# Supplied data
import Mathlib
import HarnessLib
import Literature.MathematicalPhysics.StatisticalMechanics.ComplexGradientStiffness
import Summits.HubbardSuperconductivity.HubbardSuperconductivity.Theorems.ComplexGFFStiffnessDefs
import Summits.HubbardSuperconductivity.HubbardSuperconductivity.Theorems.ComplexGFFStiffnessHypACumulantPertZBasic

/-!
# Crux `HypALocalTwoPoint`, line `gnv` — the one-point function is the derivative of the partition
# function along the line `s ↦ K + s·G·(1+K)`, and second differences control first derivatives

Route `route-HubbardSuperconductivity-ComplexGFFStiffness`, crux item stmt-HubbardSuperconductivity-19155,
registered stub `stub_twoPointGivenZ : TwoPointGivenZ`, reduced (`…HypALocalTwoPointReduction`) to
`…Theorems.ComplexGFF.OnePointLipschitz`.  This file supplies the two FIXED-VOLUME pieces of the proof
of `OnePointLipschitz` (census entries (C1), (C2) of the line memo):

* (C1) `hasDerivAt_pertZ_linePert` — for continuous `K` of Gaussian growth and bounded continuous `G`,
  `s ↦ pertZ n (K + s·G·(1+K))` is differentiable at `s = 0` with derivative
  `∫ (Σ_x G(∇φ(x))) e^{−S_0}∏(1+K) dφ` (`1 + K + sG(1+K) = (1+K)(1+sG)`, dominated differentiation of
  `∏_x (1 + s G(∇φ(x)))`); `hasDerivAt_pertZ_linePert_div` — normalised by `pertZ n K ≠ 0` the
  derivative is `|Λ| · onePoint n K G` ([ABKM19] (4.4)/(2.9), `ℓ = 1`);
* (C2) `norm_sub_le_of_norm_div_sub_one_le` — if `Φ, Ψ` are differentiable at `0`, `Φ(0) = Ψ(0) = 1`
  and `‖Φ(s)/Ψ(s) − 1‖ ≤ M|s|` near `0`, then `‖Φ'(0) − Ψ'(0)‖ ≤ M`: a bound on MIXED SECOND
  DIFFERENCES of `log pertZ` bounds the difference of one-point functions — no derivative of the
  renormalisation-group maps is ever needed, only second differences;
* `norm_onePoint_sub_le_of_ratio_bound` — (C1)+(C2): `‖onePoint n K G − onePoint n K' G‖ ≤ M/|Λ|`
  from the ratio bound `‖(pertZ(K_s)/pertZ(K)) / (pertZ(K'_s)/pertZ(K')) − 1‖ ≤ M|s|` near `s = 0`.

What remains for `OnePointLipschitz` is that ratio bound with `M = C·|Λ|·‖K − K'‖`, uniformly in `N`
(the second-difference half of [ABKM19] Thm 2.2 along the tuned flow).  All proved; no `sorry`.

## References
* S. Adams, S. Buchholz, R. Kotecký, S. Müller, arXiv:1910.13564, Sec. 2.1, (2.9), Ch. 4 (4.4),
  Theorem 2.2 [AdamsBuchholzKoteckyMuller2019].
-/

noncomputable section

-- `Summit.<Summit>.<Problem>`: single-conjunct summit, the duplicate component is mandated (D-0017).
set_option linter.dupNamespace false

namespace Summit.HubbardSuperconductivity.HubbardSuperconductivity.Theorems.ComplexGFF

open scoped BigOperators ComplexConjugate Topology
open MeasureTheory Filter
open Literature.MathematicalPhysics.StatisticalMechanics.ComplexGradientGFF4 (Z ev D S w)

variable {n : ℕ}

/-! ### (C2) Second differences control first derivatives -/

/-- **(C2)** If `Φ, Ψ : ℝ → ℂ` are differentiable at `0` with `Φ(0) = Ψ(0) = 1` and
`‖Φ(s)/Ψ(s) − 1‖ ≤ M·|s|` for `s` near `0`, then `‖Φ'(0) − Ψ'(0)‖ ≤ M`. -/
theorem norm_sub_le_of_norm_div_sub_one_le {Φ Ψ : ℝ → ℂ} {a b : ℂ} {M : ℝ}
    (hΦ : HasDerivAt Φ a 0) (hΨ : HasDerivAt Ψ b 0) (hΦ0 : Φ 0 = 1) (hΨ0 : Ψ 0 = 1)
    (hM : ∀ᶠ s in 𝓝 (0 : ℝ), ‖Φ s / Ψ s - 1‖ ≤ M * |s|) : ‖a - b‖ ≤ M := by
  have h := hΦ.div hΨ (by rw [hΨ0]; exact one_ne_zero)
  have hΘ := h.congr_deriv (show (a * Ψ 0 - Φ 0 * b) / Ψ 0 ^ 2 = a - b by
    rw [hΦ0, hΨ0]; ring)
  have ht := hΘ.tendsto_slope_zero
  simp only [zero_add, Pi.div_apply, hΦ0, hΨ0, div_one] at ht
  have hn : Tendsto (fun t : ℝ => ‖t⁻¹ • (Φ t / Ψ t - 1)‖) (𝓝[≠] 0) (𝓝 ‖a - b‖) := ht.norm
  refine le_of_tendsto hn ?_
  have hM' : ∀ᶠ s in 𝓝[≠] (0 : ℝ), ‖Φ s / Ψ s - 1‖ ≤ M * |s| := nhdsWithin_le_nhds hM
  filter_upwards [hM', self_mem_nhdsWithin] with t ht1 ht0
  have ht0' : 0 < |t| := abs_pos.mpr ht0
  rw [norm_smul, norm_inv, Real.norm_eq_abs]
  calc |t|⁻¹ * ‖Φ t / Ψ t - 1‖ ≤ |t|⁻¹ * (M * |t|) :=
        mul_le_mul_of_nonneg_left ht1 (inv_nonneg.mpr ht0'.le)
    _ = M := by field_simp

/-! ### (C1) The derivative of the partition function along `s ↦ K + s·G·(1+K)` -/

/-- continuity of the lattice gradient vector in the field. -/
theorem continuous_gradVec (x : Fin 4 → ZMod n) :
    Continuous (fun φ : (Fin 4 → ZMod n) → ℝ => (fun i => D φ i x : Fin 4 → ℝ)) := by
  refine continuous_pi (fun i => ?_)
  unfold D; fun_prop

/-- continuity of the perturbed weight `e^{−S_0(φ)} ∏_x (1 + K(∇φ(x)))` for continuous `K`. -/
theorem continuous_weight [NeZero n] {K : (Fin 4 → ℝ) → ℂ} (hKc : Continuous K) :
    Continuous (fun φ : (Fin 4 → ZMod n) → ℝ =>
      Complex.exp (-((S 0 φ : ℝ) : ℂ)) * ∏ x : Fin 4 → ZMod n, (1 + K (fun i => D φ i x))) := by
  have hS : Continuous (fun φ : (Fin 4 → ZMod n) → ℝ => S 0 φ) := by unfold S D; fun_prop
  refine (Complex.continuous_exp.comp (Complex.continuous_ofReal.comp hS).neg).mul ?_
  exact continuous_finsetProd _ (fun x _ => continuous_const.add (hKc.comp (continuous_gradVec x)))

/-- the algebra of the line: `1 + (K + sG(1+K)) = (1 + K)(1 + sG)` under the site product. -/
theorem prod_one_add_linePert [NeZero n] (K G : (Fin 4 → ℝ) → ℂ) (s : ℂ)
    (φ : (Fin 4 → ZMod n) → ℝ) :
    ∏ x : Fin 4 → ZMod n, (1 + (K (fun i => D φ i x) + s * (G (fun i => D φ i x) * (1 + K (fun i => D φ i x)))))
      = (∏ x : Fin 4 → ZMod n, (1 + K (fun i => D φ i x))) *
          ∏ x : Fin 4 → ZMod n, (1 + s * G (fun i => D φ i x)) := by
  rw [← Finset.prod_mul_distrib]
  exact Finset.prod_congr rfl (fun x _ => by ring)

/-- **(C1)** For continuous `K` with `‖K(z)‖ ≤ ρ e^{Σ z_i²/4}` and bounded continuous `G`, the map
`s ↦ pertZ n (K + s·G·(1+K))` has derivative `∫ (Σ_x G(∇φ(x))) · e^{−S_0(φ)}∏_x(1+K(∇φ(x))) dφ` at
`s = 0`. -/
theorem hasDerivAt_pertZ_linePert [NeZero n] {K G : (Fin 4 → ℝ) → ℂ} (hKc : Continuous K)
    {ρ : ℝ} (hρ : 0 ≤ ρ) (hKb : ∀ z : Fin 4 → ℝ, ‖K z‖ ≤ ρ * Real.exp ((∑ i : Fin 4, (z i) ^ 2) / 4))
    (hGc : Continuous G) {M : ℝ} (hGb : ∀ z, ‖G z‖ ≤ M) :
    HasDerivAt (fun s : ℝ => pertZ n (fun z => K z + (s : ℂ) * (G z * (1 + K z))))
      (∫ φ : (Fin 4 → ZMod n) → ℝ, (∑ x : Fin 4 → ZMod n, G (fun i => D φ i x)) *
        (Complex.exp (-((S 0 φ : ℝ) : ℂ)) * ∏ x : Fin 4 → ZMod n, (1 + K (fun i => D φ i x)))) 0 := by
  -- notation
  set W : ((Fin 4 → ZMod n) → ℝ) → ℂ := fun φ =>
    Complex.exp (-((S 0 φ : ℝ) : ℂ)) * ∏ x : Fin 4 → ZMod n, (1 + K (fun i => D φ i x)) with hWdef
  set Gx : ((Fin 4 → ZMod n) → ℝ) → (Fin 4 → ZMod n) → ℂ := fun φ x => G (fun i => D φ i x) with hGxdef
  have hM0 : 0 ≤ M := (norm_nonneg _).trans (hGb 0)
  have hWint : Integrable W := integrable_pertZ_integrand n hKc hρ hKb
  have hWc : Continuous W := continuous_weight hKc
  have hGxc : ∀ x, Continuous (fun φ : (Fin 4 → ZMod n) → ℝ => Gx φ x) :=
    fun x => hGc.comp (continuous_gradVec x)
  -- the family and its derivative
  set F : ℝ → ((Fin 4 → ZMod n) → ℝ) → ℂ := fun s φ =>
    W φ * ∏ x : Fin 4 → ZMod n, (1 + (s : ℂ) * Gx φ x) with hFdef
  set F' : ℝ → ((Fin 4 → ZMod n) → ℝ) → ℂ := fun s φ =>
    W φ * ∑ x : Fin 4 → ZMod n,
      (∏ y ∈ (Finset.univ : Finset (Fin 4 → ZMod n)).erase x, (1 + (s : ℂ) * Gx φ y)) • Gx φ x
    with hF'def
  have hfun : (fun s : ℝ => pertZ n (fun z => K z + (s : ℂ) * (G z * (1 + K z))))
      = fun s => ∫ φ, F s φ := by
    funext s
    unfold pertZ
    refine integral_congr_ae (Eventually.of_forall (fun φ => ?_))
    simp only [hFdef, hWdef, hGxdef]
    rw [prod_one_add_linePert, mul_assoc]
  rw [hfun]
  -- the value of the derivative at `0`
  have hval : (∫ φ : (Fin 4 → ZMod n) → ℝ, (∑ x : Fin 4 → ZMod n, G (fun i => D φ i x)) *
        (Complex.exp (-((S 0 φ : ℝ) : ℂ)) * ∏ x : Fin 4 → ZMod n, (1 + K (fun i => D φ i x))))
      = ∫ φ, F' 0 φ := by
    refine integral_congr_ae (Eventually.of_forall (fun φ => ?_))
    simp only [hF'def, hWdef, hGxdef, Complex.ofReal_zero, zero_mul, add_zero,
      Finset.prod_const_one, one_smul]
    ring
  rw [hval]
  -- hypotheses of the dominated differentiation theorem on the ball `|s| < 1`
  have hball : Metric.ball (0 : ℝ) 1 ∈ 𝓝 (0 : ℝ) := Metric.ball_mem_nhds 0 one_pos
  have hprodc : ∀ s : ℝ, Continuous (fun φ : (Fin 4 → ZMod n) → ℝ =>
      ∏ x : Fin 4 → ZMod n, (1 + (s : ℂ) * Gx φ x)) := fun s =>
    continuous_finsetProd _ (fun x _ => continuous_const.add (continuous_const.mul (hGxc x)))
  have hF_meas : ∀ s : ℝ, AEStronglyMeasurable (F s) volume := fun s =>
    (hWc.mul (hprodc s)).aestronglyMeasurable
  have hF_int : Integrable (F 0) := by
    refine (hWint.congr (Eventually.of_forall (fun φ => ?_)))
    simp [hFdef]
  have hsumc : ∀ s : ℝ, Continuous (fun φ : (Fin 4 → ZMod n) → ℝ => ∑ x : Fin 4 → ZMod n,
      (∏ y ∈ (Finset.univ : Finset (Fin 4 → ZMod n)).erase x, (1 + (s : ℂ) * Gx φ y)) • Gx φ x) :=
    fun s => continuous_finsetSum _ (fun x _ =>
      (continuous_finsetProd _ (fun y _ => continuous_const.add (continuous_const.mul (hGxc y)))).smul
        (hGxc x))
  have hF'_meas : AEStronglyMeasurable (F' 0) volume := (hWc.mul (hsumc 0)).aestronglyMeasurable
  -- the dominating function
  set Λc : ℕ := Fintype.card (Fin 4 → ZMod n) with hΛc
  have h_bound : ∀ᵐ φ : (Fin 4 → ZMod n) → ℝ ∂volume, ∀ s ∈ Metric.ball (0 : ℝ) 1,
      ‖F' s φ‖ ≤ (Λc * ((1 + M) ^ Λc * M)) * ‖W φ‖ := by
    refine Eventually.of_forall (fun φ s hs => ?_)
    have hs1 : |s| ≤ 1 := by
      have := Metric.mem_ball.mp hs
      rw [dist_zero_right, Real.norm_eq_abs] at this
      exact this.le
    have hfac : ∀ y, ‖1 + (s : ℂ) * Gx φ y‖ ≤ 1 + M := fun y => by
      calc ‖1 + (s : ℂ) * Gx φ y‖ ≤ ‖(1 : ℂ)‖ + ‖(s : ℂ) * Gx φ y‖ := norm_add_le _ _
        _ = 1 + |s| * ‖Gx φ y‖ := by rw [norm_one, norm_mul, Complex.norm_real, Real.norm_eq_abs]
        _ ≤ 1 + 1 * M := by
            have h := mul_le_mul hs1 (hGb (fun i => D φ i y)) (norm_nonneg _) zero_le_one
            linarith
        _ = 1 + M := by ring
    have hterm : ∀ x, ‖(∏ y ∈ (Finset.univ : Finset (Fin 4 → ZMod n)).erase x,
        (1 + (s : ℂ) * Gx φ y)) • Gx φ x‖ ≤ (1 + M) ^ Λc * M := by
      intro x
      rw [norm_smul]
      refine mul_le_mul ?_ (hGb _) (norm_nonneg _) (by positivity)
      calc ‖∏ y ∈ (Finset.univ : Finset (Fin 4 → ZMod n)).erase x, (1 + (s : ℂ) * Gx φ y)‖
          ≤ ∏ y ∈ (Finset.univ : Finset (Fin 4 → ZMod n)).erase x, ‖1 + (s : ℂ) * Gx φ y‖ :=
            Finset.norm_prod_le _ _
        _ ≤ ∏ _y ∈ (Finset.univ : Finset (Fin 4 → ZMod n)).erase x, (1 + M) :=
            Finset.prod_le_prod (fun y _ => norm_nonneg _) (fun y _ => hfac y)
        _ = (1 + M) ^ ((Finset.univ : Finset (Fin 4 → ZMod n)).erase x).card := Finset.prod_const _
        _ ≤ (1 + M) ^ Λc :=
            pow_le_pow_right₀ (by linarith) (by rw [hΛc, ← Finset.card_univ]; exact Finset.card_erase_le)
    calc ‖F' s φ‖ = ‖W φ‖ * ‖∑ x : Fin 4 → ZMod n,
          (∏ y ∈ (Finset.univ : Finset (Fin 4 → ZMod n)).erase x, (1 + (s : ℂ) * Gx φ y)) • Gx φ x‖ := by
          rw [hF'def, norm_mul]
      _ ≤ ‖W φ‖ * ∑ x : Fin 4 → ZMod n, ‖(∏ y ∈ (Finset.univ : Finset (Fin 4 → ZMod n)).erase x,
          (1 + (s : ℂ) * Gx φ y)) • Gx φ x‖ :=
          mul_le_mul_of_nonneg_left (norm_sum_le _ _) (norm_nonneg _)
      _ ≤ ‖W φ‖ * ∑ _x : Fin 4 → ZMod n, (1 + M) ^ Λc * M :=
          mul_le_mul_of_nonneg_left (Finset.sum_le_sum (fun x _ => hterm x)) (norm_nonneg _)
      _ = (Λc * ((1 + M) ^ Λc * M)) * ‖W φ‖ := by
          rw [Finset.sum_const, Finset.card_univ, nsmul_eq_mul, hΛc]; ring
  have hb_int : Integrable (fun φ : (Fin 4 → ZMod n) → ℝ => (Λc * ((1 + M) ^ Λc * M)) * ‖W φ‖) :=
    hWint.norm.const_mul _
  -- pointwise differentiability in `s`
  have h_diff : ∀ᵐ φ : (Fin 4 → ZMod n) → ℝ ∂volume, ∀ s ∈ Metric.ball (0 : ℝ) 1,
      HasDerivAt (F · φ) (F' s φ) s := by
    refine Eventually.of_forall (fun φ s _ => ?_)
    have hlin : ∀ x ∈ (Finset.univ : Finset (Fin 4 → ZMod n)),
        HasDerivAt (fun t : ℝ => 1 + (t : ℂ) * Gx φ x) (Gx φ x) s := by
      intro x _
      have h1 : HasDerivAt (fun t : ℝ => (t : ℂ)) 1 s := (hasDerivAt_id s).ofReal_comp
      have h2 := (h1.mul_const (Gx φ x)).const_add 1
      simpa using h2
    have hP := HasDerivAt.fun_finsetProd hlin
    exact hP.const_mul (W φ)
  exact (hasDerivAt_integral_of_dominated_loc_of_deriv_le hball
    (Eventually.of_forall hF_meas) hF_int hF'_meas h_bound hb_int h_diff).2

/-- **(C1), normalised**: if moreover `pertZ n K ≠ 0`, the ratio `s ↦ pertZ n (K + sG(1+K)) / pertZ n K`
has derivative `|Λ| · onePoint n K G` at `s = 0`. -/
theorem hasDerivAt_pertZ_linePert_div [NeZero n] {K G : (Fin 4 → ℝ) → ℂ} (hKc : Continuous K)
    {ρ : ℝ} (hρ : 0 ≤ ρ) (hKb : ∀ z : Fin 4 → ℝ, ‖K z‖ ≤ ρ * Real.exp ((∑ i : Fin 4, (z i) ^ 2) / 4))
    (hGc : Continuous G) {M : ℝ} (hGb : ∀ z, ‖G z‖ ≤ M) (hZ : pertZ n K ≠ 0) :
    HasDerivAt (fun s : ℝ => pertZ n (fun z => K z + (s : ℂ) * (G z * (1 + K z))) / pertZ n K)
      ((Fintype.card (Fin 4 → ZMod n) : ℂ) * onePoint n K G) 0 := by
  have h := (hasDerivAt_pertZ_linePert (n := n) hKc hρ hKb hGc hGb).div_const (pertZ n K)
  have hcard : (Fintype.card (Fin 4 → ZMod n) : ℂ) ≠ 0 := Nat.cast_ne_zero.mpr Fintype.card_ne_zero
  refine h.congr_deriv ?_
  unfold onePoint
  field_simp

/-! ### (C1) + (C2): the one-point functions differ by at most the second-difference constant -/

/-- **`‖onePoint n K G − onePoint n K' G‖ ≤ M/|Λ|` from the ratio bound.**  If `K, K'` are continuous of
Gaussian growth with `pertZ n K ≠ 0 ≠ pertZ n K'`, `G` is bounded continuous, and near `s = 0`
`‖(pertZ(K + sG(1+K))/pertZ(K)) / (pertZ(K' + sG(1+K'))/pertZ(K')) − 1‖ ≤ M·|s|`, then the one-point
functions at `K` and `K'` differ by at most `M/|Λ|`. -/
theorem norm_onePoint_sub_le_of_ratio_bound [NeZero n] {K K' G : (Fin 4 → ℝ) → ℂ}
    (hKc : Continuous K) (hK'c : Continuous K') {ρ : ℝ} (hρ : 0 ≤ ρ)
    (hKb : ∀ z : Fin 4 → ℝ, ‖K z‖ ≤ ρ * Real.exp ((∑ i : Fin 4, (z i) ^ 2) / 4))
    (hK'b : ∀ z : Fin 4 → ℝ, ‖K' z‖ ≤ ρ * Real.exp ((∑ i : Fin 4, (z i) ^ 2) / 4))
    (hGc : Continuous G) {B : ℝ} (hGb : ∀ z, ‖G z‖ ≤ B) (hZ : pertZ n K ≠ 0) (hZ' : pertZ n K' ≠ 0)
    {M : ℝ}
    (hM : ∀ᶠ s : ℝ in 𝓝 0,
      ‖(pertZ n (fun z => K z + ((s : ℝ) : ℂ) * (G z * (1 + K z))) / pertZ n K) /
          (pertZ n (fun z => K' z + ((s : ℝ) : ℂ) * (G z * (1 + K' z))) / pertZ n K') - 1‖
        ≤ M * |s|) :
    ‖onePoint n K G - onePoint n K' G‖ ≤ M / Fintype.card (Fin 4 → ZMod n) := by
  have hΦ := hasDerivAt_pertZ_linePert_div (n := n) hKc hρ hKb hGc hGb hZ
  have hΨ := hasDerivAt_pertZ_linePert_div (n := n) hK'c hρ hK'b hGc hGb hZ'
  have hΦ0 : pertZ n (fun z => K z + ((0 : ℝ) : ℂ) * (G z * (1 + K z))) / pertZ n K = 1 := by
    simp only [Complex.ofReal_zero, zero_mul, add_zero]
    exact div_self hZ
  have hΨ0 : pertZ n (fun z => K' z + ((0 : ℝ) : ℂ) * (G z * (1 + K' z))) / pertZ n K' = 1 := by
    simp only [Complex.ofReal_zero, zero_mul, add_zero]
    exact div_self hZ'
  have h := norm_sub_le_of_norm_div_sub_one_le hΦ hΨ hΦ0 hΨ0 hM
  have hcard : (0 : ℝ) < Fintype.card (Fin 4 → ZMod n) := Nat.cast_pos.mpr Fintype.card_pos
  rw [← mul_sub, norm_mul, Complex.norm_natCast] at h
  rw [le_div_iff₀ hcard, mul_comm]
  exact h

end Summit.HubbardSuperconductivity.HubbardSuperconductivity.Theorems.ComplexGFF

end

# Assignment
Using the listing, say how many lines include the word "hval", and add nothing else.

# Result
2